Burly. Husky. Beefy. Those were among adjectives frequently applied to Pat, who died Jan. 21 at age 77. However, they were misleading, or at least incomplete.

True, as center on Springfield’s St. Agnes High School basketball team, not much more than six feet tall but weighing well north of 200 pounds, Pat surprised many opponents with his foot speed, agility and ability to jump.

A young Pat Keohane, with the number 35 on his distinctive St. Agnes High School striped uniform, leaps beneath the basket in an early 1960s contest against Hillcrest High School. (Contributed photo)

“The height of his vertical leap was unbelievable for a guy his size,” marvels longtime friend Steve Schneider. Reg Cordry, a Fighting Irish teammate in the early 1960s, agrees that Pat was “a fast runner and could really jump,” but also: “He was such an ox. Once he got ahold of the ball, it was his. Or if you happened to get ahold of it first, you wouldn’t have it for long.”

Pat’s physical size and strength served him well in his stint in the Navy and his job as an orderly in the psychiatric unit of what was then St. John’s (now Mercy) Hospital, then later as a Springfield police officer and a career with the Federal Bureau of Prisons.

However, Pat also had an outsized heart for family, personal friends and professional colleagues.
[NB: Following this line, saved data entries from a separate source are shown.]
import Summits.ABC.IUTFork.Joshi.TensorNorms
import Literature.Analysis.OperatorTheory.ProjectiveTensorNormCross
import HarnessLib

/-!
# Joshi's §7.6, part 3 (arXiv:2401.13508 v4, Thm 7.6.2.2, PDF p. 62 l. 3–16): the cross-norm property of BOTH tensor norms
# reduced to the bidual (norming-functional) hypothesis, citing the tree's `Literature.Analysis.OperatorTheory` by name

Record file of the abc-iut cell, branch E (rung LADDER-ABC:A2.E; seat abc-iut-E-t14, slot T-14). Companion of
`Joshi/TensorNorms.lean` (p429229) and `Joshi/AdelicSizes.lean` (p429241); source / bib (`Joshi2024ATS3`) / framing as there
(UNREFEREED preprint, disputed in print [Mochizuki2024JoshiReport]; typed ≠ proved ≠ endorsed; no side taken; nothing here
asserts abc or [IUTchIII] Cor. 3.12).

RECONCILIATION. The archimedean cross-norm identity `‖⨂ₜ[𝕜] i, m i‖ = ∏ ‖m i‖` (Thm 7.6.2.2 (1), projective half) is the
tree's `Literature.Analysis.OperatorTheory.norm_tprod_eq_prod_norm_rclike` (abc-iut-found, p428374, [Ryan 2002, Prop. 2.1]);
`TensorNorm.norm_tprod` of part 1 is the same statement proved independently — CITE THE LITERATURE DECL. What this part adds,
using the Literature mechanism `prod_norm_le_of_dual_bound` (any quantity obeying the dual bound dominates `∏ ‖m i‖` as soon
as each `m i` is normed by the dual, `‖ι (m i)‖ = ‖m i‖`, `ι = NormedSpace.inclusionInDoubleDual`):

* `injectiveNorm_tprod_of_bidual` — over ANY nontrivially normed field, the INJECTIVE norm of part 1 is cross on every pure
  tensor whose factors are normed by their duals; `hasCrossNorm_injectiveNorm_of_bidual`, `hasCrossNorm_norm_of_bidual`
  (the projective one = Literature `norm_tprod_eq_prod_norm`, restated in part 1's `HasCrossNorm` vocabulary).
* `crossNormClaim_of_bidual`, `crossNormSeminormedClaim_of_bidual`, `injectiveNorm_eq_norm_tprod_of_bidual` — Joshi's
  p-adic hypotheses Thm 7.6.2.2 (3) (both forms) FOLLOW from «every (semi)normed space over `E` is normed by its dual», which
  over a spherically complete `E` (every p-adic field: `Literature.Analysis.OperatorTheory.IsSphericallyComplete`, abc-iut-found
  p429154) is Ingleton's non-archimedean Hahn–Banach theorem — NOT in the tree or Mathlib (plan/E FOUNDATIONS §G row G19); so
  this file LOCATES exactly what (3) needs and asserts nothing. (Mathlib's operator norm is the least bound, i.e.
  `‖ι x‖ = sup_g ‖g x‖ / ‖g‖`, the ratio form that Ingleton's theorem makes equal to `‖x‖`; the unit-ball supremum may be
  smaller over a non-archimedean field and is not used.) Thm 7.6.2.2 (2) (projective = injective) is NOT reduced here: it
  needs the orthogonal-basis structure theory over spherically complete fields [van der Put–van Tiel 1967], absent as well.

No definitions, instances, notation or axioms; theorems only.
-/

noncomputable section

open scoped TensorProduct
open PiTensorProduct

universe u v w

namespace Summit.ABC.IUTFork.Joshi.TensorNorm

section Bidual

variable {ι : Type*} [Fintype ι] {𝕜 : Type*} [NontriviallyNormedField 𝕜]
  {V : ι → Type*} [∀ i, SeminormedAddCommGroup (V i)] [∀ i, NormedSpace 𝕜 (V i)]

/-- The injective norm obeys the dual bound on pure tensors: `∏ ‖f i (m i)‖ ≤ injectiveNorm (⨂ₜ m) · ∏ ‖f i‖` for every
family of functionals `f` (from `ratio_le_injectiveNorm`; the degenerate case `∏ ‖f i‖ = 0` forces `∏ ‖f i (m i)‖ = 0`). -/
theorem prod_norm_apply_le_injectiveNorm_mul (m : Π i, V i) (f : Π i, V i →L[𝕜] 𝕜) :
    ∏ i, ‖f i (m i)‖ ≤ injectiveNorm (⨂ₜ[𝕜] i, m i) * ∏ i, ‖f i‖ := by
  have hr := ratio_le_injectiveNorm f (⨂ₜ[𝕜] i, m i)
  rw [dualEval_tprod, norm_prod] at hr
  rcases (Finset.prod_nonneg fun i (_ : i ∈ Finset.univ) => norm_nonneg (f i)).eq_or_lt with h0 | hpos
  · obtain ⟨i, -, hi⟩ := Finset.prod_eq_zero_iff.mp h0.symm
    have hfi : ‖f i (m i)‖ = 0 :=
      le_antisymm (((f i).le_opNorm (m i)).trans (by rw [hi, zero_mul])) (norm_nonneg _)
    rw [Finset.prod_eq_zero (Finset.mem_univ i) hfi, ← h0, mul_zero]
  · exact (div_le_iff₀ hpos).mp hr

/-- **Injective cross-norm under the bidual hypothesis (any field).** If every factor `m i` is normed by its dual unit ball in
the operator-norm sense (`‖ι (m i)‖ = ‖m i‖`), then `injectiveNorm (⨂ₜ m) = ∏ ‖m i‖` — via the Literature mechanism
`Literature.Analysis.OperatorTheory.prod_norm_le_of_dual_bound` [Ryan 2002, Prop. 2.1]. Over `ℝ`, `ℂ` the hypothesis is
Hahn–Banach (part 1's `injectiveNorm_tprod`); over a p-adic field it is Ingleton's theorem (not in the tree). -/
theorem injectiveNorm_tprod_of_bidual (m : Π i, V i)
    (h : ∀ i, ‖NormedSpace.inclusionInDoubleDual 𝕜 (V i) (m i)‖ = ‖m i‖) :
    injectiveNorm (⨂ₜ[𝕜] i, m i) = ∏ i, ‖m i‖ :=
  le_antisymm (injectiveNorm_tprod_le m)
    (Literature.Analysis.OperatorTheory.prod_norm_le_of_dual_bound m h (injectiveNorm_nonneg _)
      (prod_norm_apply_le_injectiveNorm_mul m))

/-- The injective norm is cross (part 1's `HasCrossNorm`) as soon as all the spaces `V i` are normed by their duals. -/
theorem hasCrossNorm_injectiveNorm_of_bidual
    (h : ∀ i (x : V i), ‖NormedSpace.inclusionInDoubleDual 𝕜 (V i) x‖ = ‖x‖) :
    HasCrossNorm (injectiveNorm (𝕜 := 𝕜) (V := V)) :=
  fun m => injectiveNorm_tprod_of_bidual m fun i => h i (m i)

/-- The projective norm is cross as soon as all the spaces `V i` are normed by their duals — this IS the tree's
`Literature.Analysis.OperatorTheory.norm_tprod_eq_prod_norm` (abc-iut-found p428374), in `HasCrossNorm` form. -/
theorem hasCrossNorm_norm_of_bidual
    (h : ∀ i (x : V i), ‖NormedSpace.inclusionInDoubleDual 𝕜 (V i) x‖ = ‖x‖) :
    HasCrossNorm (fun x : ⨂[𝕜] i, V i => ‖x‖) :=
  fun m => Literature.Analysis.OperatorTheory.norm_tprod_eq_prod_norm m fun i => h i (m i)

/-- Under the bidual hypothesis both tensor norms agree ON PURE TENSORS (`injectiveNorm (⨂ₜ m) = ‖⨂ₜ m‖ = ∏ ‖m i‖`); Joshi's
Thm 7.6.2.2 (2) asserts agreement on ALL tensors over a p-adic field, which is not derived here. -/
theorem injectiveNorm_eq_norm_tprod_of_bidual (m : Π i, V i)
    (h : ∀ i, ‖NormedSpace.inclusionInDoubleDual 𝕜 (V i) (m i)‖ = ‖m i‖) :
    injectiveNorm (⨂ₜ[𝕜] i, m i) = ‖(⨂ₜ[𝕜] i, m i)‖ := by
  rw [injectiveNorm_tprod_of_bidual m h, Literature.Analysis.OperatorTheory.norm_tprod_eq_prod_norm m h]

end Bidual

/-! ## Joshi's p-adic hypotheses Thm 7.6.2.2 (3) located: they follow from «spaces over `E` are normed by their duals» -/

section PadicReduction

variable {p : ℕ} [Fact p.Prime] {E : Type u} [NontriviallyNormedField E] [NormedAlgebra ℚ_[p] E]

/-- **Thm 7.6.2.2 (3) ⇐ norming functionals.** If every Banach space over the p-adic field `E` is normed by its dual in the
operator-norm sense (Ingleton's Hahn–Banach for spherically complete fields — absent from the tree; FOUNDATIONS §G G19),
then Joshi's `CrossNormClaim p E` holds, by `Literature.Analysis.OperatorTheory.norm_tprod_eq_prod_norm`. -/
theorem crossNormClaim_of_bidual
    (h : ∀ (W : Type w) [NormedAddCommGroup W] [NormedSpace E W], CompleteSpace W →
      ∀ x : W, ‖NormedSpace.inclusionInDoubleDual E W x‖ = ‖x‖) :
    CrossNormClaim.{u, v, w} p E :=
  fun _ _ _ V _ _ hc m =>
    Literature.Analysis.OperatorTheory.norm_tprod_eq_prod_norm m fun i => h (V i) (hc i) (m i)

/-- The completeness-free form likewise, from the same hypothesis on all seminormed `E`-spaces. -/
theorem crossNormSeminormedClaim_of_bidual
    (h : ∀ (W : Type w) [SeminormedAddCommGroup W] [NormedSpace E W],
      ∀ x : W, ‖NormedSpace.inclusionInDoubleDual E W x‖ = ‖x‖) :
    CrossNormSeminormedClaim.{u, v, w} p E :=
  fun _ _ _ V _ _ m =>
    Literature.Analysis.OperatorTheory.norm_tprod_eq_prod_norm m fun i => h (V i) (m i)

/-- … and under the same hypothesis the INJECTIVE norm of part 1 is cross on Banach families over `E` as well (the
injective half of what Thm 7.6.2.2 (2)+(3) assert together). -/
theorem injectiveNorm_tprod_of_bidual_padic
    (h : ∀ (W : Type w) [NormedAddCommGroup W] [NormedSpace E W], CompleteSpace W →
      ∀ x : W, ‖NormedSpace.inclusionInDoubleDual E W x‖ = ‖x‖)
    {ι : Type v} [Fintype ι] (V : ι → Type w) [∀ i, NormedAddCommGroup (V i)] [∀ i, NormedSpace E (V i)]
    (hc : ∀ i, CompleteSpace (V i)) (m : Π i, V i) :
    injectiveNorm (⨂ₜ[E] i, m i) = ∏ i, ‖m i‖ :=
  injectiveNorm_tprod_of_bidual m fun i => h (V i) (hc i) (m i)

end PadicReduction

end Summit.ABC.IUTFork.Joshi.TensorNorm

end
Coming from a westside Springfield family of 10 kids, Pat with his wife, Ann, built a brood of their own with five children and a half-dozen grandchildren, plus he was a popular uncle to many nieces and nephews.

All enjoyed the “hunting lodge” Pat built on acreage near Cabool after 32 years with the federal prison system that saw him serve as warden at five facilities around the country, winding up in charge of Springfield’s Medical Center for Federal Prisoners from 1996 to 2000.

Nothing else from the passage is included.